— ASSIGNMENT —
The expected output is each line below containing "range", copied in full.

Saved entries

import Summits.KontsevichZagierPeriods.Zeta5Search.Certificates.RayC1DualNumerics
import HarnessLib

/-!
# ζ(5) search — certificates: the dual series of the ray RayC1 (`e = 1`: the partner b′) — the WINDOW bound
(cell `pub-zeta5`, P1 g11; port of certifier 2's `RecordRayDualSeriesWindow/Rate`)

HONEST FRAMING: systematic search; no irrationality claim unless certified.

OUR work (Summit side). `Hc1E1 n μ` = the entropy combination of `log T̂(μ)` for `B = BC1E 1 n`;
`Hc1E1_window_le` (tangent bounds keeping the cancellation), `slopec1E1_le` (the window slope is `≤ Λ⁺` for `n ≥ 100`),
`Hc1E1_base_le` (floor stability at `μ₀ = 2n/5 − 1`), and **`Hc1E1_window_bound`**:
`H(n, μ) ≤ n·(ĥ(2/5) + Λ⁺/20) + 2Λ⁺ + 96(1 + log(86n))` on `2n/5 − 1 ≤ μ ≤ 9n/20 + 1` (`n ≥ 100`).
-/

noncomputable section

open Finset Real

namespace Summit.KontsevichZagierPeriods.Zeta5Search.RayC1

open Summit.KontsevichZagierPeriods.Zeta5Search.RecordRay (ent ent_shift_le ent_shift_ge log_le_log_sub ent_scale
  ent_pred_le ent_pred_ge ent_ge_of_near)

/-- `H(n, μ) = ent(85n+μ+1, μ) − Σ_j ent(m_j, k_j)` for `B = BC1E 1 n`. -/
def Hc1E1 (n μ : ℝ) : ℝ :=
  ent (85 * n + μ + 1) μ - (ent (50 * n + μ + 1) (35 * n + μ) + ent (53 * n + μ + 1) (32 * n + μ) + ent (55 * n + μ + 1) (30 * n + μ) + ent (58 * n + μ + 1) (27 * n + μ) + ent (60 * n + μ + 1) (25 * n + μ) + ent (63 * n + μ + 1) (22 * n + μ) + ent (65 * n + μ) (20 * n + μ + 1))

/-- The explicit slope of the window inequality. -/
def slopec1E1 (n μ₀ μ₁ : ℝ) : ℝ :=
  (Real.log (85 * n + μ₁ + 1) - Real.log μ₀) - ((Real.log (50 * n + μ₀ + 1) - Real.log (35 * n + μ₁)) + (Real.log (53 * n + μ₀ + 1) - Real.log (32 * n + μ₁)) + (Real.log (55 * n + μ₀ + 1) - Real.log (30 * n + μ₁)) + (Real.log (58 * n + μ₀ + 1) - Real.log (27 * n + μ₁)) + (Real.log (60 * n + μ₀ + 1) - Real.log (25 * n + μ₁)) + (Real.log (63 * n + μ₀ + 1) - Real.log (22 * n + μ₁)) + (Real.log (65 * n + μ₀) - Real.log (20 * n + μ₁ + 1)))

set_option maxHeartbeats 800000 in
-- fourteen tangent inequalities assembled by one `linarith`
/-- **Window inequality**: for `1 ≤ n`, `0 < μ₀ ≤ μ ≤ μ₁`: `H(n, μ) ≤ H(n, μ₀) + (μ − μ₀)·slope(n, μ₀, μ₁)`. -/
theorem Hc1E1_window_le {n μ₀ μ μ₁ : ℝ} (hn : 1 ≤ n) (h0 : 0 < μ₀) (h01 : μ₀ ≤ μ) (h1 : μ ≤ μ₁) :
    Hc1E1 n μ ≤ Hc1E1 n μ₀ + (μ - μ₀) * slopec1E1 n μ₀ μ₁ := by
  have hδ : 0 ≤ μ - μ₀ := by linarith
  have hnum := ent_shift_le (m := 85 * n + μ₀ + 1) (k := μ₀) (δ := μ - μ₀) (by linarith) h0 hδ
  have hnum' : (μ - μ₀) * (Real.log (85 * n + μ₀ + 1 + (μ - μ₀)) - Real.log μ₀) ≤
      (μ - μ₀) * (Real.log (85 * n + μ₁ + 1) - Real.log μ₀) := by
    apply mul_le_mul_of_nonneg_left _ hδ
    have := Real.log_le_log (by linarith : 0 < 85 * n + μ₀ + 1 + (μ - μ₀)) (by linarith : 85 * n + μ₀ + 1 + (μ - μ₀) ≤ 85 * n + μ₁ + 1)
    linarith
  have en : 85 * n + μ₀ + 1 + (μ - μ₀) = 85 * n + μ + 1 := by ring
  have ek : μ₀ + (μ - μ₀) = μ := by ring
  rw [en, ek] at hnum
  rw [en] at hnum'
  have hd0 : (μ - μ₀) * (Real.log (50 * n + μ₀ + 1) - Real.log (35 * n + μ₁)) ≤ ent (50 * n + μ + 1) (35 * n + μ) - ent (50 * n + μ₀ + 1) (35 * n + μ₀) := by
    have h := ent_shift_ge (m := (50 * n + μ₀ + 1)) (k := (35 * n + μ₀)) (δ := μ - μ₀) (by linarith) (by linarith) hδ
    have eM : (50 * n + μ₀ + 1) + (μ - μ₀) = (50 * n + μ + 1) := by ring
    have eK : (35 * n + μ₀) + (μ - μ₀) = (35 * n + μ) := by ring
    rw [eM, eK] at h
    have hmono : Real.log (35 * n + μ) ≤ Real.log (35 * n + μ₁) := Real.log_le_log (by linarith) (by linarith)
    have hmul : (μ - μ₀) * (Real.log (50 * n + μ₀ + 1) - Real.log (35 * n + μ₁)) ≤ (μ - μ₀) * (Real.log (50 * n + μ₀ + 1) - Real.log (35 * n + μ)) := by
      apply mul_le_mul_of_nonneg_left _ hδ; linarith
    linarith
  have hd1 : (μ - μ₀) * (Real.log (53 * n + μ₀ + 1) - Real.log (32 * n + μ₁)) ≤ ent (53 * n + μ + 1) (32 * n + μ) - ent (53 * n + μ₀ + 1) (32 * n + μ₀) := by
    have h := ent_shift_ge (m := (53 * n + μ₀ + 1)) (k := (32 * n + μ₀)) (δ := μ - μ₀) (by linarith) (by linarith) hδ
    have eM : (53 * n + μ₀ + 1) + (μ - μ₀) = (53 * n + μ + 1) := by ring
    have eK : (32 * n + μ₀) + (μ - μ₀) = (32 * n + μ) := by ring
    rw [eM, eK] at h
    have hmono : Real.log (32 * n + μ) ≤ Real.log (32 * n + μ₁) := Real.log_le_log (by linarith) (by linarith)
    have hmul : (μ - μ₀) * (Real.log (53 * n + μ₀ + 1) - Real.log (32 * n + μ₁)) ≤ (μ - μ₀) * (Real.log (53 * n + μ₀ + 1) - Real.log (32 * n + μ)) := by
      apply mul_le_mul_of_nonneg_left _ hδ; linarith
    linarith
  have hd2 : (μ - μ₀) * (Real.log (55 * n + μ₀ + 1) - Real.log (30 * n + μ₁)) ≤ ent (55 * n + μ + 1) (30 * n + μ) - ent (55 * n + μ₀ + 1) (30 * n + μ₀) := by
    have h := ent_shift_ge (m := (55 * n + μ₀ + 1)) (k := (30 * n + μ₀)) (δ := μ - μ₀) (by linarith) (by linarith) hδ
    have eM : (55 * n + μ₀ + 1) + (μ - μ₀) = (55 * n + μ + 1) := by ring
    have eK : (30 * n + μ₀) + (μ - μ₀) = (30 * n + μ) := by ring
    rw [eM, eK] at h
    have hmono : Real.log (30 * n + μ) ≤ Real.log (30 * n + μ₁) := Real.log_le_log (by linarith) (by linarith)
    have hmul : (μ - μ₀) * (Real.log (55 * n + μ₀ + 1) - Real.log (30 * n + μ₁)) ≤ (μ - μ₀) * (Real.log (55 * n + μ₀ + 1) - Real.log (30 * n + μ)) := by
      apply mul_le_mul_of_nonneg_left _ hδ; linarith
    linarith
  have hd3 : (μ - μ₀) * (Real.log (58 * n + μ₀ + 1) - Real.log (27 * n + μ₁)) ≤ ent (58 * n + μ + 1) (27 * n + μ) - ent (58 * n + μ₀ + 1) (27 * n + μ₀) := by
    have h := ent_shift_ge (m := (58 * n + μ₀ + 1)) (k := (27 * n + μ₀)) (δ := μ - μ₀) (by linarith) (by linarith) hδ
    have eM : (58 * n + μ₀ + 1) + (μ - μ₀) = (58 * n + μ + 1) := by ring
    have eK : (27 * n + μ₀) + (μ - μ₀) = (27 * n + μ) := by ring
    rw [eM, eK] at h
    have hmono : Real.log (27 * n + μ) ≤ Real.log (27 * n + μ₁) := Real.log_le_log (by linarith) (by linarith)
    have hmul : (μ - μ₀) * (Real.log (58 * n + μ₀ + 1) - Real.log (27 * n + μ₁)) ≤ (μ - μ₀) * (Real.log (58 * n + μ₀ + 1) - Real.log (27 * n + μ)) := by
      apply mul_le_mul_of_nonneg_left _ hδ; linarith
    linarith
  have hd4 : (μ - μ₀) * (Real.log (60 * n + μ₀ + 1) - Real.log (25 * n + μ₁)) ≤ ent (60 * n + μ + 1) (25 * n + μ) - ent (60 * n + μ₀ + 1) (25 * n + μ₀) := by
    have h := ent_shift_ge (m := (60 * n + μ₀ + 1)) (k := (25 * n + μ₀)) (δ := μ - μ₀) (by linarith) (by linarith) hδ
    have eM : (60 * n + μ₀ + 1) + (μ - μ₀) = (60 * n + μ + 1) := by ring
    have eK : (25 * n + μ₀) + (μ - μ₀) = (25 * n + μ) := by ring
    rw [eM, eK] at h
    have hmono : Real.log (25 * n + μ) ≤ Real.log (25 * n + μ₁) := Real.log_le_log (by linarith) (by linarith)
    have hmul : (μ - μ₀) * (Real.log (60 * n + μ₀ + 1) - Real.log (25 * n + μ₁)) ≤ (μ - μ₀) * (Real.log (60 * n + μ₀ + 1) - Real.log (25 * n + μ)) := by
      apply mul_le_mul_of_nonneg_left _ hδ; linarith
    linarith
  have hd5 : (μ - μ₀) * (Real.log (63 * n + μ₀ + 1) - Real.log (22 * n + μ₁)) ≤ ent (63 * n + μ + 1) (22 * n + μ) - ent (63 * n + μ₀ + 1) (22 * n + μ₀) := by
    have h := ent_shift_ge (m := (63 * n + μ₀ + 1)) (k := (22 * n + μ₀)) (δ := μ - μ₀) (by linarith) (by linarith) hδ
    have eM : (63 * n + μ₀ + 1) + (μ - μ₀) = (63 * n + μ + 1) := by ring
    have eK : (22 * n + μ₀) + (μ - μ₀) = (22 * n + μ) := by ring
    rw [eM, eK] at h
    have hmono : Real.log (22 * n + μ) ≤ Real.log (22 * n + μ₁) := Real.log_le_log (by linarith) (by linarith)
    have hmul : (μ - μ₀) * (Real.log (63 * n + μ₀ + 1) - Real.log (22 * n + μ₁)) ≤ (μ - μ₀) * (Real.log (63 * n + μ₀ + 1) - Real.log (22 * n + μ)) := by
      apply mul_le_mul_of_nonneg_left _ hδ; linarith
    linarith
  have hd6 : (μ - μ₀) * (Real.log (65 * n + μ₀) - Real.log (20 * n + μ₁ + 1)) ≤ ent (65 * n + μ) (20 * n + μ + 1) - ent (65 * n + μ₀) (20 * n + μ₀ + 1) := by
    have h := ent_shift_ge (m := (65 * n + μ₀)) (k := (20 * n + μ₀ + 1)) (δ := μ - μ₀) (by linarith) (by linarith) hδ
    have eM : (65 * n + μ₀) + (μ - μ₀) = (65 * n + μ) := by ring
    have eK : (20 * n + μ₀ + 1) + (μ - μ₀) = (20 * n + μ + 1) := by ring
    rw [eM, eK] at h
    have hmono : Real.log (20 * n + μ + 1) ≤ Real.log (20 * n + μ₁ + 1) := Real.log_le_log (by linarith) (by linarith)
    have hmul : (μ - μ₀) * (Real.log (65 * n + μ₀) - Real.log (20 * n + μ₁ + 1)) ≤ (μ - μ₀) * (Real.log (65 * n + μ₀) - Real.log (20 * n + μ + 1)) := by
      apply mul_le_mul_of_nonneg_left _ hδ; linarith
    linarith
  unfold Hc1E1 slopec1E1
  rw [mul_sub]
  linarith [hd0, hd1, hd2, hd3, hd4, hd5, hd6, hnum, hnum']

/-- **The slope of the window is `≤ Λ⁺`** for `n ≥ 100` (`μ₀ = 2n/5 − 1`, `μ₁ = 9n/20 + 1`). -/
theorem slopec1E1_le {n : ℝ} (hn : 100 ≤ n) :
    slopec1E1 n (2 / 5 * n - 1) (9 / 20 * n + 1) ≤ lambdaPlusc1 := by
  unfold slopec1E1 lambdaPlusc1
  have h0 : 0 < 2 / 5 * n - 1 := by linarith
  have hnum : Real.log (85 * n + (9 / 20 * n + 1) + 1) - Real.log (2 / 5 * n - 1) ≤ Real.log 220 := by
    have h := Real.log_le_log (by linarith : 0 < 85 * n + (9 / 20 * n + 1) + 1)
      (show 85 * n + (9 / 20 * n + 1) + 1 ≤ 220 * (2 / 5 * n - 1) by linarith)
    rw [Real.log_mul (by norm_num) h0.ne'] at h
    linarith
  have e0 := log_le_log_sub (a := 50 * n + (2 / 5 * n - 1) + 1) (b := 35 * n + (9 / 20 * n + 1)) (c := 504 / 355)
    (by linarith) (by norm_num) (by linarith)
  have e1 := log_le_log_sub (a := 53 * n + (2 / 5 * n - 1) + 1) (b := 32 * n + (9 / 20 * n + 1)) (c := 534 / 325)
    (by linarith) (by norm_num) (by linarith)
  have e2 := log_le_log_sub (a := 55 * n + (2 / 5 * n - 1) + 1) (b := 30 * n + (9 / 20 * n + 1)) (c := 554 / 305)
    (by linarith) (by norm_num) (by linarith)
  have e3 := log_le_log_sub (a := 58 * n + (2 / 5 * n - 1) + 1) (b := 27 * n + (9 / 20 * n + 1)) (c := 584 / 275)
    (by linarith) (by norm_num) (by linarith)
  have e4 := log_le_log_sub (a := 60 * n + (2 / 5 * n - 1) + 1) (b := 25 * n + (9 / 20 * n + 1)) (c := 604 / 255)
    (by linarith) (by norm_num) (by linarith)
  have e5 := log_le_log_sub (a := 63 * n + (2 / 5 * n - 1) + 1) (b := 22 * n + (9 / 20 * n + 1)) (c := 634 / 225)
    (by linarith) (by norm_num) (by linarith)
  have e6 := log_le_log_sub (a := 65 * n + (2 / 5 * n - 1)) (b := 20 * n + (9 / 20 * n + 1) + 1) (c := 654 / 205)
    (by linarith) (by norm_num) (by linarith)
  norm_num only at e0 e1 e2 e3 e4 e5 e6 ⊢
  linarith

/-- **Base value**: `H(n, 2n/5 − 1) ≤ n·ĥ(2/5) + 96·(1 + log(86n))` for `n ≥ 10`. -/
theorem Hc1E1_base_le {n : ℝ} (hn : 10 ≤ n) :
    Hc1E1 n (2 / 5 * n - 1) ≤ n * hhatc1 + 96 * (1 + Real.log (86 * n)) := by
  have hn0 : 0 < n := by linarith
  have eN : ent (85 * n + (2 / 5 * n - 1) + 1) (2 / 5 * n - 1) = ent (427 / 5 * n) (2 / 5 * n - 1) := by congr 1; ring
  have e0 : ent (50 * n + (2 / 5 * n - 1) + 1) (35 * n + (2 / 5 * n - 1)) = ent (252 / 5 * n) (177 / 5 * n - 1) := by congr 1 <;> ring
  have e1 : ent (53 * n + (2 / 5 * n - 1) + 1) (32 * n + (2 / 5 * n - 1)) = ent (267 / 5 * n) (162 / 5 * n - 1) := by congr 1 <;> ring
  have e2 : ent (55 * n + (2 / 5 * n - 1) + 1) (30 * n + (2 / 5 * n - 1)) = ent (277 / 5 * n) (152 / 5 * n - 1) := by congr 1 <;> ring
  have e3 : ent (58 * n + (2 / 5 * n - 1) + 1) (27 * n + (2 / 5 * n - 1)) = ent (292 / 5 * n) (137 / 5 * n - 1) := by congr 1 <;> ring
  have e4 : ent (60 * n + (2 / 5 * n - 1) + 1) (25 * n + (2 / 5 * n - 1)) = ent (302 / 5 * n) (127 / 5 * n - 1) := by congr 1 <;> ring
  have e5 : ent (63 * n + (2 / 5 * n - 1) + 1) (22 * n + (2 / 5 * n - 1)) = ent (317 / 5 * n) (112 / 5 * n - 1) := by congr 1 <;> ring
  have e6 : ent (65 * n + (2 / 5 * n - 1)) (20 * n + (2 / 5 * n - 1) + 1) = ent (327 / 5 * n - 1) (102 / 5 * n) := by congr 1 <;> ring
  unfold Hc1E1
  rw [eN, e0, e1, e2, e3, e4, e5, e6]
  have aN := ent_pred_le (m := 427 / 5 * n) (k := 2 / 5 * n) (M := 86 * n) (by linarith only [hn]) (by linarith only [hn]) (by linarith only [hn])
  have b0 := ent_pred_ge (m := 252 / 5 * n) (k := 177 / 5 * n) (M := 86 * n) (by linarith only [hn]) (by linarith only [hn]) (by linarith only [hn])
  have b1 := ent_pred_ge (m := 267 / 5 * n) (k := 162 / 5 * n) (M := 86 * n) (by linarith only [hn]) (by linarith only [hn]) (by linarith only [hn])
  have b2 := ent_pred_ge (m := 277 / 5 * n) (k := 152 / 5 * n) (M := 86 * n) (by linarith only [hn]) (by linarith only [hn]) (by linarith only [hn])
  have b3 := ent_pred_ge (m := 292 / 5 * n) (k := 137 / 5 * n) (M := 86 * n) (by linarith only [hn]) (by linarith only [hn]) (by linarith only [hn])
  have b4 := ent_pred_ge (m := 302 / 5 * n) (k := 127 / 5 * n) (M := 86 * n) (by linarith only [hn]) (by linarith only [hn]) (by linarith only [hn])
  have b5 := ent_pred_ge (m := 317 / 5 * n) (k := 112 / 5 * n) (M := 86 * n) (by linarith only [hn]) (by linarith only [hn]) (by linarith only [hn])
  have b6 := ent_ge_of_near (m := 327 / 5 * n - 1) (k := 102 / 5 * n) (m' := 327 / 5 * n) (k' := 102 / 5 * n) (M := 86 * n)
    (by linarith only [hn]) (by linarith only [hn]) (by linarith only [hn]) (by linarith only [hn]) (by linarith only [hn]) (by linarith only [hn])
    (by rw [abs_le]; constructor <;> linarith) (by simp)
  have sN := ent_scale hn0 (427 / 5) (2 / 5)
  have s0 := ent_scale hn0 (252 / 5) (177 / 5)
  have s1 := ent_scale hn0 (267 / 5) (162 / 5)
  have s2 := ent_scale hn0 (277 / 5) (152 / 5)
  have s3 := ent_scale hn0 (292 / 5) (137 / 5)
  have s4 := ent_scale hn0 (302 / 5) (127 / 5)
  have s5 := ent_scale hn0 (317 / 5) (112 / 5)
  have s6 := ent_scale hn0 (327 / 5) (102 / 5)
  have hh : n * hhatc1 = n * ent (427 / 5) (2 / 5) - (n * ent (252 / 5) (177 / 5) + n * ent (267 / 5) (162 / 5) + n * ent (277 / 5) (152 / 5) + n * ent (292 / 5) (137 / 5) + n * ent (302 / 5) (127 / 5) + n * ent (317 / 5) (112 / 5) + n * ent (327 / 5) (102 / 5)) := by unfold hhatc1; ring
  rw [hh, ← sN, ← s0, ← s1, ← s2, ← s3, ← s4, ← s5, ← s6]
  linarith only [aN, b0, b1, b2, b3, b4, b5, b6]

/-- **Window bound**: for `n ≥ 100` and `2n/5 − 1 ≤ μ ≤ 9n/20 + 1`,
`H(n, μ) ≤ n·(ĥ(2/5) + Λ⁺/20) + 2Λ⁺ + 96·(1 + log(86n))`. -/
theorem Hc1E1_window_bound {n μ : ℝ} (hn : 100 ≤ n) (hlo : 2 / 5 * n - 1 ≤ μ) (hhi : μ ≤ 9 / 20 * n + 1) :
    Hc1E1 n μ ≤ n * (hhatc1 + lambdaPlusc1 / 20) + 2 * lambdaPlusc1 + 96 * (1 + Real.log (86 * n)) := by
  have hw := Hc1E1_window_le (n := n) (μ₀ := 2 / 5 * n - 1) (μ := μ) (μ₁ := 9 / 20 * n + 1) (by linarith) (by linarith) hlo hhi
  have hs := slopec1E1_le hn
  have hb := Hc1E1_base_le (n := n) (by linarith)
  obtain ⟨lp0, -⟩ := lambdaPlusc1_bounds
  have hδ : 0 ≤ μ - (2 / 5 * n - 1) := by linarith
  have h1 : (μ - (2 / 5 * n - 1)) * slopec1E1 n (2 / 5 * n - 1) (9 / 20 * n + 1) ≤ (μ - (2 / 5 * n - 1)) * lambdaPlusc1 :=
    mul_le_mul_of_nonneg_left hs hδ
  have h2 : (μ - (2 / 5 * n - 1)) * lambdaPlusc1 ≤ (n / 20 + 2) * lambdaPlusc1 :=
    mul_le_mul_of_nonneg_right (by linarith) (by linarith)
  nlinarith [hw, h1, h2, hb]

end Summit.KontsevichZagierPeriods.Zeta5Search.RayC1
* * *
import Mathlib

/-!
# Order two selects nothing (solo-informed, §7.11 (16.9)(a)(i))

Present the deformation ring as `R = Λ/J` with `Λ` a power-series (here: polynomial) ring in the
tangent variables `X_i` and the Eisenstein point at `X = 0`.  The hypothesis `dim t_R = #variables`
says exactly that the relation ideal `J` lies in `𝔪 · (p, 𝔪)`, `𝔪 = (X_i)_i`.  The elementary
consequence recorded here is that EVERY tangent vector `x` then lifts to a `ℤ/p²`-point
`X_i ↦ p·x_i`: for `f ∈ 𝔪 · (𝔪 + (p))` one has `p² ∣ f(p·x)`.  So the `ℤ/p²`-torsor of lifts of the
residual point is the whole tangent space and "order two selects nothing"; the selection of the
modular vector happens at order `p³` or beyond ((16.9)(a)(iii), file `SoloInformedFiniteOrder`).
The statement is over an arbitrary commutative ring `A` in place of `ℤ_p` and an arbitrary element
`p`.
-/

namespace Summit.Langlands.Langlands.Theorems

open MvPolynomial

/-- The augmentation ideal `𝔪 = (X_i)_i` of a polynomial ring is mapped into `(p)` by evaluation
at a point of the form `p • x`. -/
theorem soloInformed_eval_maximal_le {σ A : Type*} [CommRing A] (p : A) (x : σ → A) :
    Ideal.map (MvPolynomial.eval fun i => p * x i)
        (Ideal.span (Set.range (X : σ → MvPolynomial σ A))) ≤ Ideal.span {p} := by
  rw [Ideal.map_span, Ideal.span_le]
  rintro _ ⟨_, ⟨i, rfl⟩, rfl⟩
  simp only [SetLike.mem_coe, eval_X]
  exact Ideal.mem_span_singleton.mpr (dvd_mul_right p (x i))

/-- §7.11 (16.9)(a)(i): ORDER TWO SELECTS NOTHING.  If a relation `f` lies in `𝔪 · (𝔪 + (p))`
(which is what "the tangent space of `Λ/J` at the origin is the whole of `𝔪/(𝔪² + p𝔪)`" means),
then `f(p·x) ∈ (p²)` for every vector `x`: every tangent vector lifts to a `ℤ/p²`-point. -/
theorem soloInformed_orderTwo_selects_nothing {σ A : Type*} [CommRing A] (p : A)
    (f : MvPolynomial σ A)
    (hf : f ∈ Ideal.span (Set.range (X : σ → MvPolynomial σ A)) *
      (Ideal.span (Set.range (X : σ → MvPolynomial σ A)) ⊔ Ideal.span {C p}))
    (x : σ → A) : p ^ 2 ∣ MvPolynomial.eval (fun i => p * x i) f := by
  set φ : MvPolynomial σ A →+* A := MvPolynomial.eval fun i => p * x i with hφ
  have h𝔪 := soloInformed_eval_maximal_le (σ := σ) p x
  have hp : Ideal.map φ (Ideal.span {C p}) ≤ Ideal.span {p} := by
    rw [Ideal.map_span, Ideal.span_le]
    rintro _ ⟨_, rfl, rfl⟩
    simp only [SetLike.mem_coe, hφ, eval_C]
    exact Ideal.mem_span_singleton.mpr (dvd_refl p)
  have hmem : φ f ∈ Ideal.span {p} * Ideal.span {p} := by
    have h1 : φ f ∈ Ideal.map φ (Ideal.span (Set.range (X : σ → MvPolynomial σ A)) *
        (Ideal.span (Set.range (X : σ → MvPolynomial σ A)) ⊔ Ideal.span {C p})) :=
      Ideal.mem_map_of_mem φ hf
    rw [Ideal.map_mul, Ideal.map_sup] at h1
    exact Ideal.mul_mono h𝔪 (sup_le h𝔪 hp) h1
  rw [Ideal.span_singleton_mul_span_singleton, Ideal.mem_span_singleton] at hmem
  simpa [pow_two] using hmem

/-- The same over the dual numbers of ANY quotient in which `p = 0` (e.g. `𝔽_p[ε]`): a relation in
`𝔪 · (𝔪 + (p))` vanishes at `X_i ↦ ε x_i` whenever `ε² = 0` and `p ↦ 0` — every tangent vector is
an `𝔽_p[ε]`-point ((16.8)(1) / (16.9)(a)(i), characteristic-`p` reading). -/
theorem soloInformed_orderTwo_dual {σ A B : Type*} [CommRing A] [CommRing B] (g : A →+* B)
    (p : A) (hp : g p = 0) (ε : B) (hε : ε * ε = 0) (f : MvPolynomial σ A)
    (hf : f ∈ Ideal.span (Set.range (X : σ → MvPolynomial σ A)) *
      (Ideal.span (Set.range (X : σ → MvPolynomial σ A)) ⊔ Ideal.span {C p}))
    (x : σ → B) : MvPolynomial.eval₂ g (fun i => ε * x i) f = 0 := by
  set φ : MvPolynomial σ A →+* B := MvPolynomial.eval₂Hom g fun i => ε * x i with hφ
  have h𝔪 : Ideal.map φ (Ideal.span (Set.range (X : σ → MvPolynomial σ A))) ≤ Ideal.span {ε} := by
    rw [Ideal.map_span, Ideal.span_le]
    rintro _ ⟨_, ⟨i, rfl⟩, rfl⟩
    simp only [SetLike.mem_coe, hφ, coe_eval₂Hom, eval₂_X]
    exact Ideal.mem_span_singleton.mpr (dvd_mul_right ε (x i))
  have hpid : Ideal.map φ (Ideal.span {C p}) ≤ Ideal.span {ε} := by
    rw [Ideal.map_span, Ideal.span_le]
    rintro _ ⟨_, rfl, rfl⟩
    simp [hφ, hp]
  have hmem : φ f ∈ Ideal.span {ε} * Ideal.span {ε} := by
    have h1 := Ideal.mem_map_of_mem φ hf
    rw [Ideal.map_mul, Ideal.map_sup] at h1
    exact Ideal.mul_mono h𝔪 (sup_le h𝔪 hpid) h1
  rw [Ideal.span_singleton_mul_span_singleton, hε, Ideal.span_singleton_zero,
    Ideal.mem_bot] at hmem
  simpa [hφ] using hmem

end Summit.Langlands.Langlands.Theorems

— SOLUTION —
        (Ideal.span (Set.range (X : σ → MvPolynomial σ A))) ≤ Ideal.span {p} := by
    (hf : f ∈ Ideal.span (Set.range (X : σ → MvPolynomial σ A)) *
      (Ideal.span (Set.range (X : σ → MvPolynomial σ A)) ⊔ Ideal.span {C p}))
    have h1 : φ f ∈ Ideal.map φ (Ideal.span (Set.range (X : σ → MvPolynomial σ A)) *
        (Ideal.span (Set.range (X : σ → MvPolynomial σ A)) ⊔ Ideal.span {C p})) :=
    (hf : f ∈ Ideal.span (Set.range (X : σ → MvPolynomial σ A)) *
      (Ideal.span (Set.range (X : σ → MvPolynomial σ A)) ⊔ Ideal.span {C p}))
  have h𝔪 : Ideal.map φ (Ideal.span (Set.range (X : σ → MvPolynomial σ A))) ≤ Ideal.span {ε} := by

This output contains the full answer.